[Start of section]

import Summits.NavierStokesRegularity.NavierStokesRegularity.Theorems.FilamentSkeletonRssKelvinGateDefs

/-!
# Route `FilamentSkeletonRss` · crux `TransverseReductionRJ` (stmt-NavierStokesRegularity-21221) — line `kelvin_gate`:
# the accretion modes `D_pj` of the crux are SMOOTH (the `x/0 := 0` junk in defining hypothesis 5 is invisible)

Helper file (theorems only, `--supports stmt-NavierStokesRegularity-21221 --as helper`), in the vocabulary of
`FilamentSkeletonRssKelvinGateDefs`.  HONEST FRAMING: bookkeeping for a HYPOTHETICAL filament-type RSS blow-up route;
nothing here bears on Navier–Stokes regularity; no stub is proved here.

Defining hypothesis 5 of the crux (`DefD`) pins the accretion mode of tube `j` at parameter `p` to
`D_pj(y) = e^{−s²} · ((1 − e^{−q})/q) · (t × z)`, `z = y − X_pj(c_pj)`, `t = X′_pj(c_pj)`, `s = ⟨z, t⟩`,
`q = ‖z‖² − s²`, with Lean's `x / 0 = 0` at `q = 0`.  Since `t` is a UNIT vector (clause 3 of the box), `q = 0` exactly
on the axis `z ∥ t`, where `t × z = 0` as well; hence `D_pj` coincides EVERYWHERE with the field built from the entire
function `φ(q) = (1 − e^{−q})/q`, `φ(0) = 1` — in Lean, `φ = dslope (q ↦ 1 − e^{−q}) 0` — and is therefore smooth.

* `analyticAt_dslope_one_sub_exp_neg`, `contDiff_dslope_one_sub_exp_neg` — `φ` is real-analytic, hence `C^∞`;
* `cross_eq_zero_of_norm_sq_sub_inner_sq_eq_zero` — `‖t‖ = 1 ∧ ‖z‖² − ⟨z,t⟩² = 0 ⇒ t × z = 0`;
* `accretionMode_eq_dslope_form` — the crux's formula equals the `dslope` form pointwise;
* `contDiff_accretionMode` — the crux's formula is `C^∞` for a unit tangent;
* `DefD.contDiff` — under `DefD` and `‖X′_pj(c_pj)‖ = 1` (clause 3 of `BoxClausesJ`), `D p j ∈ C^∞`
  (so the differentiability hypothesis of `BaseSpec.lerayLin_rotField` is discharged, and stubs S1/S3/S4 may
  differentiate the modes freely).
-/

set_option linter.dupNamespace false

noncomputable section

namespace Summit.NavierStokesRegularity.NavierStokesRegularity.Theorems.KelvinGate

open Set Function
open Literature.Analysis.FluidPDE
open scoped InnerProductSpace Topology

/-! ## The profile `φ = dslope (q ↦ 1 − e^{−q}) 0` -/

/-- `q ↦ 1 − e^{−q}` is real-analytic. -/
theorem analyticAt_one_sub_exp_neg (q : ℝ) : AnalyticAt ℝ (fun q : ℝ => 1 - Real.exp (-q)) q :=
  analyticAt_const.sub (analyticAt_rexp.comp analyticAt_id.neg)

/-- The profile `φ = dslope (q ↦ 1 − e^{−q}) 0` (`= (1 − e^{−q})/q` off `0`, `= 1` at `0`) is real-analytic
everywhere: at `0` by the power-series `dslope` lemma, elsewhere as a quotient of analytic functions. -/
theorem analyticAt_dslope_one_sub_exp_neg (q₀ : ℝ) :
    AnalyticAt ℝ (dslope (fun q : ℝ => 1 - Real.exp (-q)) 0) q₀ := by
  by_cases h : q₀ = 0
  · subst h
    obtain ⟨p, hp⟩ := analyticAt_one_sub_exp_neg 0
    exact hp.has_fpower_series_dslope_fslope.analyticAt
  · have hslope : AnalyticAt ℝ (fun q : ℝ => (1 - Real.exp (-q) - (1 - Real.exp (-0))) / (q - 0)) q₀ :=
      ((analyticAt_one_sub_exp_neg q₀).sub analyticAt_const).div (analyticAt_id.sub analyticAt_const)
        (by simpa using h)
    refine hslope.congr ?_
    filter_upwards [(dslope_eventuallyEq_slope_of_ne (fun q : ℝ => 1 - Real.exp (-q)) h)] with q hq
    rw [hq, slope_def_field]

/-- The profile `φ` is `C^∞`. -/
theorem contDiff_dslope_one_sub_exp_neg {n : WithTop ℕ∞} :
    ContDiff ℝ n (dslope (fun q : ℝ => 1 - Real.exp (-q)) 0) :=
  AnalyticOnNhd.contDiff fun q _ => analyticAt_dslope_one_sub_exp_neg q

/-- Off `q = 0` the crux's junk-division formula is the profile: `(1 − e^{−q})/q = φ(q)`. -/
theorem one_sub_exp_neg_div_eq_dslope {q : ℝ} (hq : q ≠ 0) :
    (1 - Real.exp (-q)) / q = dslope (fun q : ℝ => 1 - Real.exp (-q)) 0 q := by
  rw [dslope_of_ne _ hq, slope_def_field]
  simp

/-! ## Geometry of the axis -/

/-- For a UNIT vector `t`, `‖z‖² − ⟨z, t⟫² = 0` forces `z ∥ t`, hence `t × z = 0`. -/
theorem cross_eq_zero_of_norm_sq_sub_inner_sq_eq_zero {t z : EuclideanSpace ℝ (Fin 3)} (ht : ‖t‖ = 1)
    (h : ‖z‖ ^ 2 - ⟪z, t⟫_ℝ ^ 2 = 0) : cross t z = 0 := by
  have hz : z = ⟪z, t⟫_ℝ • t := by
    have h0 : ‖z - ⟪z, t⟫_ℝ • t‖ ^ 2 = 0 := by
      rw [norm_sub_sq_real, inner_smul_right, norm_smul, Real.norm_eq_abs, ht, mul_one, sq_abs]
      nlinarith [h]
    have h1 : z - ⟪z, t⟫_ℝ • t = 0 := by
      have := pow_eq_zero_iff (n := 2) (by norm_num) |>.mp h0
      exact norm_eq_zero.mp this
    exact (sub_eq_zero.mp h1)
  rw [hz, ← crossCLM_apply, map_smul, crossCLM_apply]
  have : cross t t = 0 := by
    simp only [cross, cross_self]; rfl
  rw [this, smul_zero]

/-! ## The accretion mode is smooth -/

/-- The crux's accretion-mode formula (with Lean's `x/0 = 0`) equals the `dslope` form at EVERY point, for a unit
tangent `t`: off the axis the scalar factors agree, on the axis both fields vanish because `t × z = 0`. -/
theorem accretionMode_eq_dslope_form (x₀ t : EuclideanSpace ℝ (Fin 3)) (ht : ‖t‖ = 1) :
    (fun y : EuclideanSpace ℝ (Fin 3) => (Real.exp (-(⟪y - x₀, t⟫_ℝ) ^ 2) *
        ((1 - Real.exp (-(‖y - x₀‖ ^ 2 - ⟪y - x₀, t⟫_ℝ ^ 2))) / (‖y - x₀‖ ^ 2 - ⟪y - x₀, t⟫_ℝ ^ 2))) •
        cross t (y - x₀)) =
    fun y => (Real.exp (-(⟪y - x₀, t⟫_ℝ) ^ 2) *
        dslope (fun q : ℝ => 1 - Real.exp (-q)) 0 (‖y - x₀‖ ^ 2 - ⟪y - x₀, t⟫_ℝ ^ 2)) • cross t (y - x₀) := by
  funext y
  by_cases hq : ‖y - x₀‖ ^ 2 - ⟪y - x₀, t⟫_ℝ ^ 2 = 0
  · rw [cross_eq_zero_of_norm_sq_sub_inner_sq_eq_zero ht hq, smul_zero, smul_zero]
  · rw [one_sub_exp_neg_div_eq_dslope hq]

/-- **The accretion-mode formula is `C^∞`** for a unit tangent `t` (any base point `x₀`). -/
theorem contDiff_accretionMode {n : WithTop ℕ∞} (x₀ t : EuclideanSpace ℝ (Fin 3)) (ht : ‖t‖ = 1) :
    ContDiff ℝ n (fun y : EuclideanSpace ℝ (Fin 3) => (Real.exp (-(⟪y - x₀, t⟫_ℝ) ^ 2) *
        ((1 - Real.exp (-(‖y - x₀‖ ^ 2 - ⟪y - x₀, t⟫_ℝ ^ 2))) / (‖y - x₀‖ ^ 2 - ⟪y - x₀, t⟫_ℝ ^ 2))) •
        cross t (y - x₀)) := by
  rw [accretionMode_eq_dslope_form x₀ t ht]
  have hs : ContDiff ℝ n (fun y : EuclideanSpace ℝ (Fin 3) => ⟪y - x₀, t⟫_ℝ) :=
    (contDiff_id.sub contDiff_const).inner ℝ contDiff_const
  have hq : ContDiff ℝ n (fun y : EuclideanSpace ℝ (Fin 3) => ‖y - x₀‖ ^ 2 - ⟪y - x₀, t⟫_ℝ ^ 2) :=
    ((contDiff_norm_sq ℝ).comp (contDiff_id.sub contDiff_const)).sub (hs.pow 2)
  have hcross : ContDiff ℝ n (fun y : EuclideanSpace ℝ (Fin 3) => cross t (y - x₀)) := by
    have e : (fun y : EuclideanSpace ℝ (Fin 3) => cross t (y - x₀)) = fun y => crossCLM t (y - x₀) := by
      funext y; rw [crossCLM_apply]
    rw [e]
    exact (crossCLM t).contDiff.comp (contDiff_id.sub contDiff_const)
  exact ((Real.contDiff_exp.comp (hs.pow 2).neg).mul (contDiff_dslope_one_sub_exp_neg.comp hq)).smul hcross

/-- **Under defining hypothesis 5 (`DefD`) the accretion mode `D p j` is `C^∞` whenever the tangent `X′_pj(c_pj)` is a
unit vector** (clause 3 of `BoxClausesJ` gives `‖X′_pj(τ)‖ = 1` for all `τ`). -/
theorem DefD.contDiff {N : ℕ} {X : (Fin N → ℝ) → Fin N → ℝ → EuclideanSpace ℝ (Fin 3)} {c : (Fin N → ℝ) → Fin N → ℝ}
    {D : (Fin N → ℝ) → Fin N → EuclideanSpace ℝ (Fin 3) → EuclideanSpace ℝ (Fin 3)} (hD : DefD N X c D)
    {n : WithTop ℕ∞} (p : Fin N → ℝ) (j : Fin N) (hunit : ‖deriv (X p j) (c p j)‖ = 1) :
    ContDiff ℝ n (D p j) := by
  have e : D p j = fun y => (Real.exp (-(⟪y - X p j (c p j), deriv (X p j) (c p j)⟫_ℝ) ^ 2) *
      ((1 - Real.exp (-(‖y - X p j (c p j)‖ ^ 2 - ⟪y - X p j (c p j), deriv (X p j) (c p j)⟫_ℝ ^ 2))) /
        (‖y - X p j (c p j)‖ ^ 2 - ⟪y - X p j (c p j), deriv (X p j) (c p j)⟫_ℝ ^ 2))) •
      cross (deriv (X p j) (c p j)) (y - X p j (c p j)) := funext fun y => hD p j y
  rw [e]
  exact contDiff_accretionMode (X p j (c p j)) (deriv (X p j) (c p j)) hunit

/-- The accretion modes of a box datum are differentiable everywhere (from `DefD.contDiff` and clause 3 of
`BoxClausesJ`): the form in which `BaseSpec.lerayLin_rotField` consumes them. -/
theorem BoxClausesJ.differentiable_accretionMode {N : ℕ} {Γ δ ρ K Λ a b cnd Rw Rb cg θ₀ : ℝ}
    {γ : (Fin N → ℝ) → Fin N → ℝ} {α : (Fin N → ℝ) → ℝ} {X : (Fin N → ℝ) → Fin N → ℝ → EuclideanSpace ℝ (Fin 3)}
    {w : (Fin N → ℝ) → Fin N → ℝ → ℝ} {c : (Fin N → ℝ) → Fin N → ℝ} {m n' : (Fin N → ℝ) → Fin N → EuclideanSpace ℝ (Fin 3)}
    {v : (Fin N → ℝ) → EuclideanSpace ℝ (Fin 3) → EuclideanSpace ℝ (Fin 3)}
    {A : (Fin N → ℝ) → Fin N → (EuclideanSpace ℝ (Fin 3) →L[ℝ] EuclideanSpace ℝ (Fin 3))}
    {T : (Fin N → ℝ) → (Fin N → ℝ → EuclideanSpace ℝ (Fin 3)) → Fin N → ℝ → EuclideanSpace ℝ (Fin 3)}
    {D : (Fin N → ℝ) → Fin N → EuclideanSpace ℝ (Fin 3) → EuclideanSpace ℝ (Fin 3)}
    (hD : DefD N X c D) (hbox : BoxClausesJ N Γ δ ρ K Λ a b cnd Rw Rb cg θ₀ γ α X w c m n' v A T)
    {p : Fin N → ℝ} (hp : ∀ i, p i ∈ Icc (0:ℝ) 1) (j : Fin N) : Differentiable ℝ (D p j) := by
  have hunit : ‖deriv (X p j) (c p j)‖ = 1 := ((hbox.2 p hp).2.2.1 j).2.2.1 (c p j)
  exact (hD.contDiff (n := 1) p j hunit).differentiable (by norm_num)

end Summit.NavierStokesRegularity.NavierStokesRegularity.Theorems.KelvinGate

[End of section]

* _Problem to work on_: From the entries above, return exactly the line containing "rw [hz, ← crossCLM_apply, map_smul, crossCLM_apply]", the line containing "off the axis", and all lines between, and nothing else.

* _Answer box_:
  rw [hz, ← crossCLM_apply, map_smul, crossCLM_apply]
  have : cross t t = 0 := by
    simp only [cross, cross_self]; rfl
  rw [this, smul_zero]

/-! ## The accretion mode is smooth -/

/-- The crux's accretion-mode formula (with Lean's `x/0 = 0`) equals the `dslope` form at EVERY point, for a unit
tangent `t`: off the axis the scalar factors agree, on the axis both fields vanish because `t × z = 0`. -/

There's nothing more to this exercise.